*** SOURCE DATA Section Begins ***

import Summits.BirchSwinnertonDyer.BirchSwinnertonDyer.Theorems.GoldfeldAllTwistsTwoConverseTwinAdditiveTwoPrimesTwistSelmerThreeModEightPlusPFive
import Summits.BirchSwinnertonDyer.BirchSwinnertonDyer.Theorems.GoldfeldAllTwistsTwoConverseTwinAdditiveTwoPrimesTwistSelmerDualThreeModEightPlusPFive
import Summits.BirchSwinnertonDyer.BirchSwinnertonDyer.Theorems.GoldfeldAllTwistsTwoConverseTwinAdditiveTwoPrimesTwistDescent
import HarnessLib

set_option linter.dupNamespace false -- namespace `…BirchSwinnertonDyer.BirchSwinnertonDyer…` is the cell's (D-0017 nested layout)
set_option autoImplicit false

/-!
# B5⁺ tranche F_β⁺, file Fβ⁺-4b: the SHARP complete `2`-descent of `W = 49a1^{(−2qp)}` on b35+ (`q ≡ 3 (8)`, `(q/7) = −1`; `p ≡ 5 (8)`, `(−7/p) = 1`, type β;
# `(p/q) = +1`) — `rank ≤ 1`, and `rank = 1 ⇒ Ш(W)[2] = 0 ⇒ Ш(W)[2^∞] = 0 ∧ corank_{ℤ₂} Sel_{2^∞}(W) = 1` — FACT-FREE, NO Cassels–Tate

Cell `bsd-goldfeld`, seat `bsd-goldfeld-s1p-c3x` (gen 16); planner ORDER (cccxciii) «OBJECT B5⁺», tranche F_β⁺ (the descent input of the formula axis).
TWIN of D⁺-10 `…TwinAdditiveTwoPrimesTwistDescentSharpPlusPFiveAlpha` (a75+, p695787) with the b35+ Selmer bounds of Fβ⁺-2 / Fβ⁺-3:
`#S(−42qp, 448q²p²) ≤ 2` (`card_twoIsogenySelmerGroup_twoPrimesTwist_le_two_threeModEightPlusPFive`, type-free) and `#S′ = #S(84qp, −28q²p²) ≤ 4`
(`card_twoIsogenySelmerGroup'_twoPrimesTwist_le_four_threeModEightPlusPFive`, type β: survivors `1, −7, 2p, −14p`) ⇒ `#S·#S′ ≤ 8`.
`--supports stmt-BirchSwinnertonDyer-19140` as a HELPER. Theses-free; theorems only; no definition, no fact binder, no `sorry`. FRONTIER-grade: a twist-density-ZERO
sub-family; never distance-to-summit. HONEST FRAMING: no `BSD(W,2)` is proved here; items 19140 / 20044 unchanged; BSD is not proved by any of this.

References: [SilvermanAEC2009] Thm. X.4.2(a), Prop. X.4.9, Thm. III.6.2(a).
-/

noncomputable section

open scoped Classical

open WeierstrassCurve Literature.NumberTheory.EllipticCurves

namespace Summit.BirchSwinnertonDyer.BirchSwinnertonDyer.Theorems.GoldfeldGoodTwists

section DescentSharpThreeModEightPlusPFive
variable {q p : ℕ} [Fact q.Prime] [Fact p.Prime]

/-- **`rank E_{−2qp}(ℚ) ≤ 1`, and `rank = 1 ⇒ Ш(E_{−2qp}/ℚ)[2] = 0`** (UNCONDITIONAL, no Cassels–Tate) for the two-torsion model
`E_{−2qp} : y² = x³ − 42qp·x² + 448q²p²·x` on b35+ (`q ≡ 3 (8)`, `(q/7) = −1`, `p ≡ 5 (8)`, `(−7/p) = 1`, type β, `(p/q) = +1`; `#S · #S′ ≤ 2·4 = 8`).
[cite: SilvermanAEC2009, Thm. X.4.2(a), Prop. X.4.9] -/
theorem rank_le_one_and_sha_two_twoTorsionModel_twoPrimesTwist_threeModEightPlusPFive (hq8 : q % 8 = 3) (hq7 : jacobiSym q 7 = -1) (hp8 : p % 8 = 5)
    (hp7 : legendreSym p (-7) = 1) (hβ : ∃ x : ZMod p, x ^ 4 = -7) (hpq : jacobiSym p q = 1)
    [hE : (⟨0, ((-42 * ((q : ℤ) * p) : ℤ) : ℚ), 0, ((448 * ((q : ℤ) * p) ^ 2 : ℤ) : ℚ), 0⟩ : WeierstrassCurve ℚ).IsElliptic] :
    (⟨0, ((-42 * ((q : ℤ) * p) : ℤ) : ℚ), 0, ((448 * ((q : ℤ) * p) ^ 2 : ℤ) : ℚ), 0⟩ : WeierstrassCurve ℚ).mordellWeilRank ≤ 1 ∧
      ((⟨0, ((-42 * ((q : ℤ) * p) : ℤ) : ℚ), 0, ((448 * ((q : ℤ) * p) ^ 2 : ℤ) : ℚ), 0⟩ : WeierstrassCurve ℚ).mordellWeilRank = 1 →
        ∀ c ∈ (⟨0, ((-42 * ((q : ℤ) * p) : ℤ) : ℚ), 0, ((448 * ((q : ℤ) * p) ^ 2 : ℤ) : ℚ), 0⟩ : WeierstrassCurve ℚ).sha,
          2 • c = 0 → c = 0) := by
  have hq : q.Prime := Fact.out
  have hp : p.Prime := Fact.out
  have hab := hab_inertTwoTwist (m := q * p) (Nat.mul_pos hq.pos hp.pos)
  push_cast at hab
  haveI := isElliptic_halfModel hab
  have hS := card_twoIsogenySelmerGroup_twoPrimesTwist_le_two_threeModEightPlusPFive hq8 hq7 hp8 hpq
  have hS' := card_twoIsogenySelmerGroup'_twoPrimesTwist_le_four_threeModEightPlusPFive hq8 hq7 hp8 hp7 hβ hpq
  obtain ⟨hr, hparts⟩ := rank_le_one_and_sha_parts_of_card_mul_le hab
    (by nlinarith [hS, hS', Nat.zero_le (twoIsogenySelmerGroup (-42 * ((q : ℤ) * p)) (448 * ((q : ℤ) * p) ^ 2)).card])
  refine ⟨hr, fun h => ?_⟩
  obtain ⟨h₀, h₁⟩ := hparts h
  exact forall_mem_sha_two_smul_eq_zero_of_halfModel h₀ h₁

/-- **UNCONDITIONAL: `rank W(ℚ) ≤ 1`, and `rank W(ℚ) = 1 ⇒ Ш(W/ℚ)[2] = 0`, for every model `W` of `49a1^{(−2qp)}`** on b35+.
[cite: SilvermanAEC2009, Thm. X.4.2(a), Prop. X.4.9, Thm. III.6.2(a)] -/
theorem rank_le_one_and_sha_two_twoPrimesTwist_threeModEightPlusPFive (hq8 : q % 8 = 3) (hq7 : jacobiSym q 7 = -1) (hp8 : p % 8 = 5)
    (hp7 : legendreSym p (-7) = 1) (hβ : ∃ x : ZMod p, x ^ 4 = -7) (hpq : jacobiSym p q = 1)
    (W : WeierstrassCurve ℚ) [W.IsElliptic] (C : VariableChange ℚ)
    (hC : C • W = cm7.quadraticTwist ((-2 * ((q : ℤ) * p) : ℤ) : ℚ)) :
    W.mordellWeilRank ≤ 1 ∧ (W.mordellWeilRank = 1 → ∀ c ∈ W.sha, 2 • c = 0 → c = 0) := by
  have hq : q.Prime := Fact.out
  have hp : p.Prime := Fact.out
  have hab := hab_inertTwoTwist (m := q * p) (Nat.mul_pos hq.pos hp.pos)
  push_cast at hab
  haveI := isElliptic_mk_of_ne_zero (F := ℚ) hab
  have hE := (smul_eq_twoTorsionModel_of_smul_eq_quadraticTwist (-2 * ((q : ℤ) * p)) W C hC).trans
    (show (⟨0, ((21 * (-2 * ((q : ℤ) * p)) : ℤ) : ℚ), 0, ((112 * (-2 * ((q : ℤ) * p)) ^ 2 : ℤ) : ℚ), 0⟩ :
        WeierstrassCurve ℚ) = ⟨0, ((-42 * ((q : ℤ) * p) : ℤ) : ℚ), 0, ((448 * ((q : ℤ) * p) ^ 2 : ℤ) : ℚ), 0⟩ by
      ext <;> push_cast <;> ring)
  exact rank_le_one_and_sha_two_of_smul_eq W _ _ hE
    (rank_le_one_and_sha_two_twoTorsionModel_twoPrimesTwist_threeModEightPlusPFive hq8 hq7 hp8 hp7 hβ hpq)

/-- **UNCONDITIONAL, in rank one: `Ш(W)[2^∞] = 0` and `corank_{ℤ₂} Sel_{2^∞}(W) = 1`** for every model `W` of `49a1^{(−2qp)}` on b35+ with
`rank W(ℚ) = 1` — the algebraic half of the formula axis WITHOUT Cassels–Tate. [cite: SilvermanAEC2009, Thm. X.4.2(a), Prop. X.4.9] -/
theorem sha_two_primary_eq_bot_twoPrimesTwist_threeModEightPlusPFive (hq8 : q % 8 = 3) (hq7 : jacobiSym q 7 = -1) (hp8 : p % 8 = 5)
    (hp7 : legendreSym p (-7) = 1) (hβ : ∃ x : ZMod p, x ^ 4 = -7) (hpq : jacobiSym p q = 1)
    (W : WeierstrassCurve ℚ) [W.IsElliptic] (C : VariableChange ℚ)
    (hC : C • W = cm7.quadraticTwist ((-2 * ((q : ℤ) * p) : ℤ) : ℚ)) (hr : W.mordellWeilRank = 1) :
    (∀ c ∈ W.sha, 2 • c = 0 → c = 0) ∧ AddCommGroup.primaryComponent W.sha 2 = ⊥ ∧ W.selmerCorank 2 = 1 := by
  haveI : Fact (Nat.Prime 2) := ⟨Nat.prime_two⟩
  have h2 := (rank_le_one_and_sha_two_twoPrimesTwist_threeModEightPlusPFive hq8 hq7 hp8 hp7 hβ hpq W C hC).2 hr
  refine ⟨h2, W.primaryComponent_sha_eq_bot_of_forall h2, ?_⟩
  rw [W.selmerCorank_eq_mordellWeilRank_add_holds 2, hr, W.shaCorank_eq_zero_of_forall 2 h2]

end DescentSharpThreeModEightPlusPFive

end Summit.BirchSwinnertonDyer.BirchSwinnertonDyer.Theorems.GoldfeldGoodTwists

end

*** SOURCE DATA Section Ends ***

Extract all lines from the data in which "Prop" is found.

References: [SilvermanAEC2009] Thm. X.4.2(a), Prop. X.4.9, Thm. III.6.2(a).
[cite: SilvermanAEC2009, Thm. X.4.2(a), Prop. X.4.9] -/
[cite: SilvermanAEC2009, Thm. X.4.2(a), Prop. X.4.9, Thm. III.6.2(a)] -/
`rank W(ℚ) = 1` — the algebraic half of the formula axis WITHOUT Cassels–Tate. [cite: SilvermanAEC2009, Thm. X.4.2(a), Prop. X.4.9] -/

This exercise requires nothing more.